My heart is squeezing as if I were a teenaged girl about to ask a boy to a dance. But what I have to say is not at all romantic, and it hardly matters anyway because it doesn’t seem possible to piss Ted off any more than I already have. Besides, it’s not like I will lose him – I have been there and done that several times over – and it looks as if I am about to repeat the experience. Once that happens my chance of learning what I need to will vanish forever.
‘Tell me about her laptop,’ I say. ‘Tell me what they found on it.’
He actually sighs. ‘You will never stop.’
‘No. But I am willing to say please if it helps.’
‘I wouldn’t want you to do something so unnatural.’ He shakes his head slowly. ‘You won’t believe me.’
‘Try me.’
‘They found nothing. The laptop’s empty.’
‘Then why are they holding on to it? Why does it still matter to them?’

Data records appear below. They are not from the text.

import Summits.CriticalPhenomena.PercolationContinuityZ3.Theorems.PercNearOneGluingNoHeavyPcintNawChainZ5C10Defs
import HarnessLib

/-!
# PCINT lane, kernel reduced-state B2c (chain) certificate `Z5C10` (d = 5, memory τ = 10, kc = 4, 798 state classes): row checks 1 (rows [0, 400))

Cell `prim-pcint`, seat `prim-pcint-1` (gen 5); memo `run/shared/lean/prim/pcint/INTERVAL-PLAN.md` §16 ("checker for the reduced-state
automata"; chain bookkeeping REDUCTIONS §B2c).  Does NOT build on p205010.  Data for `NawK.le_siteCriticalProb_of_checkRowsC` (`…PcintNawChainMemKernelCert`):
`p = 12660/100000`, `q̄ = 98656/100000` (`q̄^10·100000^10 ≥ (100000-12660)·100000^9`), `λ = 99999/100000`; Collatz–Wielandt weights (scale 10⁹) from a
power iteration, exact off-line max row ratio 0.9996577169 < λ.  Generated by gen5/gen_lean.py (pcint-1 folder); the kernel re-checks every row.
-/

namespace Summit.CriticalPhenomena.PercolationContinuityZ3.Theorems.Pcint.NawChainZ5C10

set_option maxHeartbeats 0 in
/-- Rows `[0, 100)` pass the check. [folklore] -/
theorem chk_0 : WinK.allRange (NawK.checkRowC 10 4 5 798 12660 98656 100000 99999 100000 NawChainZ5C10.syms NawChainZ5C10.tree) 0 100 = true :=
  WinK.allRange_of_allRangeB (fuel := 8) (lo := 0) (len := 100) (by decide +kernel)

set_option maxHeartbeats 0 in
/-- Rows `[100, 200)` pass the check. [folklore] -/
theorem chk_100 : WinK.allRange (NawK.checkRowC 10 4 5 798 12660 98656 100000 99999 100000 NawChainZ5C10.syms NawChainZ5C10.tree) 100 200 = true :=
  WinK.allRange_of_allRangeB (fuel := 8) (lo := 100) (len := 100) (by decide +kernel)

set_option maxHeartbeats 0 in
/-- Rows `[200, 300)` pass the check. [folklore] -/
theorem chk_200 : WinK.allRange (NawK.checkRowC 10 4 5 798 12660 98656 100000 99999 100000 NawChainZ5C10.syms NawChainZ5C10.tree) 200 300 = true :=
  WinK.allRange_of_allRangeB (fuel := 8) (lo := 200) (len := 100) (by decide +kernel)

set_option maxHeartbeats 0 in
/-- Rows `[300, 400)` pass the check. [folklore] -/
theorem chk_300 : WinK.allRange (NawK.checkRowC 10 4 5 798 12660 98656 100000 99999 100000 NawChainZ5C10.syms NawChainZ5C10.tree) 300 400 = true :=
  WinK.allRange_of_allRangeB (fuel := 8) (lo := 300) (len := 100) (by decide +kernel)

/-- Rows `[0, 400)` pass the check. [folklore] -/
theorem file_1 : WinK.allRange (NawK.checkRowC 10 4 5 798 12660 98656 100000 99999 100000 NawChainZ5C10.syms NawChainZ5C10.tree) 0 400 = true := (WinK.allRange_split (WinK.allRange_split (WinK.allRange_split chk_0 chk_100) chk_200) chk_300)

end Summit.CriticalPhenomena.PercolationContinuityZ3.Theorems.Pcint.NawChainZ5C10
/-- **No quadratic class over a base of `5`-power degree.**  `[E : M] = 5^m`, `b` of degree `5` over `M` with NO conjugate in `E`; then two distinct conjugates
`y₀ ≠ y₁` of `b` cannot form a class of degree `2` over `E`.  PROOF.  By Vieta `u = y₀ + y₁`, `v = y₀ y₁ ∈ E`; `F = M(u, v) ⊆ E` has `[F : M] = t ∣ 5^m`,
`y₀ ∉ F`, `[F(y₀) : F] = 2`, `F(y₀) = M(y₀, y₁)` of degree `5 d` with `d ≤ 4` (`natDegree_minpoly_adjoin_conj_le_four`): `2t = 5d` forces `t = 5`, so
`F = M(a)` is a quintic extension inside `E` with `[M(a)(y₀) : M(a)] ≤ 2`, contradicting the quintic degree chase `finrank_adjoin_pair_eq_of_forall_not_mem`
(`[M(a, y₀) : M] = 25`; its hypothesis holds since a conjugate of `y₀` in some `M(x)` transports to a conjugate inside `M(a) ⊆ E`).
[cite: Lang2002, V §1 Prop. 1.2, VI §1 Thm. 1.1 and V §2 Thm. 2.8] -/
theorem false_of_quadratic_class (E : IntermediateField M ℂ) {m : ℕ} (hfinE : Module.finrank M E = 5 ^ m) {b y₀ y₁ : ℂ} (hb : IsIntegral M b)
    (h5b : (minpoly M b).natDegree = 5) (hNR : ∀ y : ℂ, aeval y (minpoly M b) = 0 → y ∉ E) (hy₀ : aeval y₀ (minpoly M b) = 0)
    (hy₁ : aeval y₁ (minpoly M b) = 0) (hne : y₀ ≠ y₁) (hmin : minpoly E y₁ = minpoly E y₀) (hd₀ : (minpoly E y₀).natDegree = 2) : False := by
  haveI : FiniteDimensional M E := Module.finite_of_finrank_pos (by rw [hfinE]; exact pow_pos (by norm_num) m)
  have hg0 : minpoly M b ≠ 0 := minpoly.ne_zero hb
  have hy₀M : IsIntegral M y₀ := isAlgebraic_iff_isIntegral.mp ⟨minpoly M b, hg0, hy₀⟩
  have hy₁M : IsIntegral M y₁ := isAlgebraic_iff_isIntegral.mp ⟨minpoly M b, hg0, hy₁⟩
  have hminy₀ : minpoly M y₀ = minpoly M b := minpoly_eq_of_aeval_minpoly_eq_zero hb hy₀
  -- Vieta: `u = y₀ + y₁`, `v = y₀ y₁ ∈ E`; the field `F = M(u, v) ≤ E`, of degree `t ∣ 5^m` over `M`
  obtain ⟨hu, hv⟩ := add_mem_and_mul_mem_of_minpoly_eq_of_natDegree_eq_two E hy₀M.tower_top hmin hd₀ hne.symm
  obtain ⟨F, hFdef⟩ : ∃ F : IntermediateField M ℂ, F = adjoin M ({y₀ + y₁, y₀ * y₁} : Set ℂ) := ⟨_, rfl⟩
  have huF : y₀ + y₁ ∈ F := by rw [hFdef]; exact subset_adjoin M _ (Set.mem_insert _ _)
  have hvF : y₀ * y₁ ∈ F := by rw [hFdef]; exact subset_adjoin M _ (Set.mem_insert_of_mem _ (Set.mem_singleton _))
  have hFE : F ≤ E := by
    rw [hFdef]
    refine adjoin_le_iff.2 ?_
    rintro x (hx | hx)
    · rw [hx]
      exact hu
    · rw [Set.mem_singleton_iff.1 hx]
      exact hv
  have ht : Module.finrank M F ∣ 5 ^ m := by rw [← hfinE]; exact finrank_dvd_of_le_right hFE
  -- `y₀ ∉ F`, so `[F(y₀) : F] = 2`
  have hy₀F : y₀ ∉ F := fun h => hNR y₀ hy₀ (hFE h)
  have hdegF : (minpoly F y₀).natDegree = 2 := by
    have hle := natDegree_minpoly_le_two_of_add_mem_of_mul_mem F huF hvF
    have hne1 : (minpoly F y₀).natDegree ≠ 1 := fun h => hy₀F (mem_of_natDegree_minpoly_eq_one F h)
    have hpos : 0 < (minpoly F y₀).natDegree := minpoly.natDegree_pos hy₀M.tower_top
    omega
  -- `F(y₀) = M(y₀, y₁)`
  have hFy : (F⟮y₀⟯).restrictScalars M = M⟮y₀, y₁⟯ := by
    subst hFdef
    rw [adjoin_adjoin_left]
    refine le_antisymm (adjoin_le_iff.2 ?_) (adjoin_le_iff.2 ?_)
    · rintro x (hx | hx)
      · rcases hx with hx | hx
        · rw [hx]
          exact add_mem (subset_adjoin M _ (Set.mem_insert _ _)) (subset_adjoin M _ (Set.mem_insert_of_mem _ (Set.mem_singleton _)))
        · rw [Set.mem_singleton_iff.1 hx]
          exact mul_mem (subset_adjoin M _ (Set.mem_insert _ _)) (subset_adjoin M _ (Set.mem_insert_of_mem _ (Set.mem_singleton _)))
      · rw [Set.mem_singleton_iff.1 hx]
        exact subset_adjoin M _ (Set.mem_insert _ _)
    · rintro x (hx | hx)
      · rw [hx]
        exact subset_adjoin M _ (Set.mem_union_right _ (Set.mem_singleton _))
      · rw [Set.mem_singleton_iff.1 hx]
        have h1 : (y₀ + y₁) - y₀ ∈ adjoin M (({y₀ + y₁, y₀ * y₁} : Set ℂ) ∪ {y₀}) :=
          sub_mem (subset_adjoin M _ (Set.mem_union_left _ (Set.mem_insert _ _))) (subset_adjoin M _ (Set.mem_union_right _ (Set.mem_singleton _)))
        rwa [add_sub_cancel_left] at h1
  -- `[M(y₀, y₁) : M]` two ways: `2 t = 5 d`, `1 ≤ d ≤ 4`
  have hdeg1 : Module.finrank M ↥M⟮y₀, y₁⟯ = Module.finrank M F * 2 := by
    have h1 : Module.finrank M ↥M⟮y₀, y₁⟯ = Module.finrank M ↥((F⟮y₀⟯).restrictScalars M) := by rw [hFy]
    rw [h1, show Module.finrank M ↥((F⟮y₀⟯).restrictScalars M) = Module.finrank M ↥(F⟮y₀⟯) from rfl,
      ← Module.finrank_mul_finrank M ↥F ↥(F⟮y₀⟯), adjoin.finrank (hy₀M.tower_top : IsIntegral F y₀), hdegF]
  have hdeg2 : Module.finrank M ↥M⟮y₀, y₁⟯ = 5 * (minpoly M⟮y₀⟯ y₁).natDegree := by
    rw [finrank_adjoin_pair_eq_mul y₀ hy₁M, adjoin.finrank hy₀M, hminy₀, h5b]
  have hdle : (minpoly M⟮y₀⟯ y₁).natDegree ≤ 4 := natDegree_minpoly_adjoin_conj_le_four hb h5b hy₀ hy₁
  have hdpos : 0 < (minpoly M⟮y₀⟯ y₁).natDegree := minpoly.natDegree_pos hy₁M.tower_top
  have ht5 : Module.finrank M F = 5 := by
    obtain ⟨j, -, hj⟩ := (Nat.dvd_prime_pow Nat.prime_five).1 ht
    have heq : Module.finrank M F * 2 = 5 * (minpoly M⟮y₀⟯ y₁).natDegree := hdeg1.symm.trans hdeg2
    rw [hj] at heq ⊢
    rcases j with _ | _ | j
    · rw [pow_zero] at heq
      omega
    · rw [pow_one]
    · exfalso
      have h25 : 25 ≤ 5 ^ (j + 2) :=
        calc (25 : ℕ) = 5 ^ 2 := by norm_num
          _ ≤ 5 ^ (j + 2) := Nat.pow_le_pow_right (by norm_num) (by omega)
      omega
  haveI : FiniteDimensional M F := Module.finite_of_finrank_pos (by rw [ht5]; norm_num)
  -- `F = M(a)` for a generator `a ∈ {u, v}` outside `M` (`[F : M] = 5` is prime)
  have hgen : ∃ a ∈ ({y₀ + y₁, y₀ * y₁} : Set ℂ), a ∉ (⊥ : IntermediateField M ℂ) := by
    by_contra hall
    push Not at hall
    have hFbot : F ≤ ⊥ := by rw [hFdef]; exact adjoin_le_iff.2 fun x hx => hall x hx
    have hd := finrank_dvd_of_le_right hFbot
    rw [IntermediateField.finrank_bot, ht5] at hd
    exact absurd (Nat.dvd_one.1 hd) (by norm_num)
  obtain ⟨a, haS, haM⟩ := hgen
  have haFmem : a ∈ F := by rw [hFdef]; exact subset_adjoin M _ haS
  have haF : M⟮a⟯ = F := by
    have hle : M⟮a⟯ ≤ F := adjoin_le_iff.2 (Set.singleton_subset_iff.2 haFmem)
    refine eq_of_le_of_finrank_eq hle ?_
    have hd : Module.finrank M M⟮a⟯ ∣ 5 := by rw [← ht5]; exact finrank_dvd_of_le_right hle
    have hne1 : Module.finrank M M⟮a⟯ ≠ 1 := fun h => haM (finrank_adjoin_simple_eq_one_iff.1 h)
    rw [ht5]
    rcases (Nat.dvd_prime Nat.prime_five).1 hd with h | h
    · exact absurd h hne1
    · exact h
  -- the quintic degree chase for `(a, y₀)` gives `[M(a, y₀) : M] = 25` …
  have haint : IsIntegral M a := isIntegral_iff.1 (IsIntegral.of_finite M (⟨a, hFE haFmem⟩ : E))
  have h5a : (minpoly M a).natDegree = 5 := by rw [← adjoin.finrank haint, haF, ht5]
  have h5y₀ : (minpoly M y₀).natDegree = 5 := by rw [hminy₀, h5b]
  have H : ∀ x y : ℂ, aeval x (minpoly M a) = 0 → aeval y (minpoly M y₀) = 0 → y ∉ M⟮x⟯ := by
    intro x y hx hy hyx
    obtain ⟨y', hy'g, hy'a⟩ := exists_root_mem_adjoin_of_root_mem_adjoin_conj haint hx hy hyx
    rw [hminy₀] at hy'g
    rw [haF] at hy'a
    exact hNR y' hy'g (hFE hy'a)
  have h25 := finrank_adjoin_pair_eq_of_forall_not_mem haint hy₀M h5a h5y₀ H
  -- … but `y₀` has degree `≤ 2` over `M(a) = F ∋ u, v`
  have hle2 : (minpoly M⟮a⟯ y₀).natDegree ≤ 2 :=
    natDegree_minpoly_le_two_of_add_mem_of_mul_mem M⟮a⟯ (by rw [haF]; exact huF) (by rw [haF]; exact hvF)
  rw [finrank_adjoin_pair_eq_mul a hy₀M, adjoin.finrank haint, h5a] at h25
  omega

/-- **THE QUINTIC STEP, ABSTRACT FORM.**  `[E : M] = 5^m`, `b` of degree `5` over `M` with NO conjugate in `E` ⟹ `b` has degree `5` over `E`
(`exists_quadratic_class_of_natDegree_ne_five` + `false_of_quadratic_class`). [cite: Lang2002, V §1 Prop. 1.2, VI §1 Thm. 1.1] -/
theorem natDegree_minpoly_eq_five_of_forall_root_not_mem (E : IntermediateField M ℂ) {m : ℕ} (hfinE : Module.finrank M E = 5 ^ m) {b : ℂ}
    (hb : IsIntegral M b) (h5b : (minpoly M b).natDegree = 5) (hNR : ∀ y : ℂ, aeval y (minpoly M b) = 0 → y ∉ E) :
    (minpoly E b).natDegree = 5 := by
  by_contra h5
  obtain ⟨y₀, y₁, hy₀, hy₁, hne, hmin, hd₀⟩ := exists_quadratic_class_of_natDegree_ne_five E hb h5b
    (fun y hy h => hNR y hy (mem_of_natDegree_minpoly_eq_one E h)) h5
  exact false_of_quadratic_class E hfinE hb h5b hNR hy₀ hy₁ hne hmin hd₀

end Chase

end Summit.HodgeConjecture.CorCM.MultiFieldWeil

end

‘I said you wouldn’t believe me. It’s lose-lose with you, no matter what I do.’
‘I am not the one making it lose-lose for us.’ My fingers are fidgety and nervous, brushing hair from my eyes that isn’t there because it is already pulled into a ponytail.
‘What the hell is that supposed to mean?’
‘You know exactly what.’
‘Is there something you want to get off your chest, Ella?’
‘No.’ For now, I want the power of having knowledge without his knowing that I do. ‘So why did you make such a big deal of refusing to tell me about the laptop if there’s nothing to tell? Was it some kind of power game for you?’
‘Low blow. That was beneath you. When I say there was nothing, I mean that whatever is there is hidden. Tech have kept the laptop in the hope that some future tool might uncover something.’
‘You’re saying she used the laptop, but everything she ever did on it is invisible?’
‘So far as I can understand, yes. One of the things they think she did was to use an onion router to mask all of her online activity.’
My amazement actually drives the photograph and the café and Ruby from my head. ‘But that’s impossible. She wouldn’t know what an onion router is.’ My head snaps up. ‘What is an onion router?’
‘You’re talking deep web. That internet world where nothing leaves a trace anywhere. None of the search engines you’d recognise.’
‘But she was seriously useless at technology.’
‘Evidently not.’
‘But she can’t have done that. If MI5 gave her a spying device she wouldn’t know how to turn it on.’
‘Well she did. And it wasn’t the kind of technology ordinary people have access to.’
‘Then someone else set it up and taught her. We need to know who. And why.’
I spend my days warning women of the importance of guarding their privacy to keep safe. But your skill at doing this – your talent for secrets – might have been the very thing that put you in jeopardy.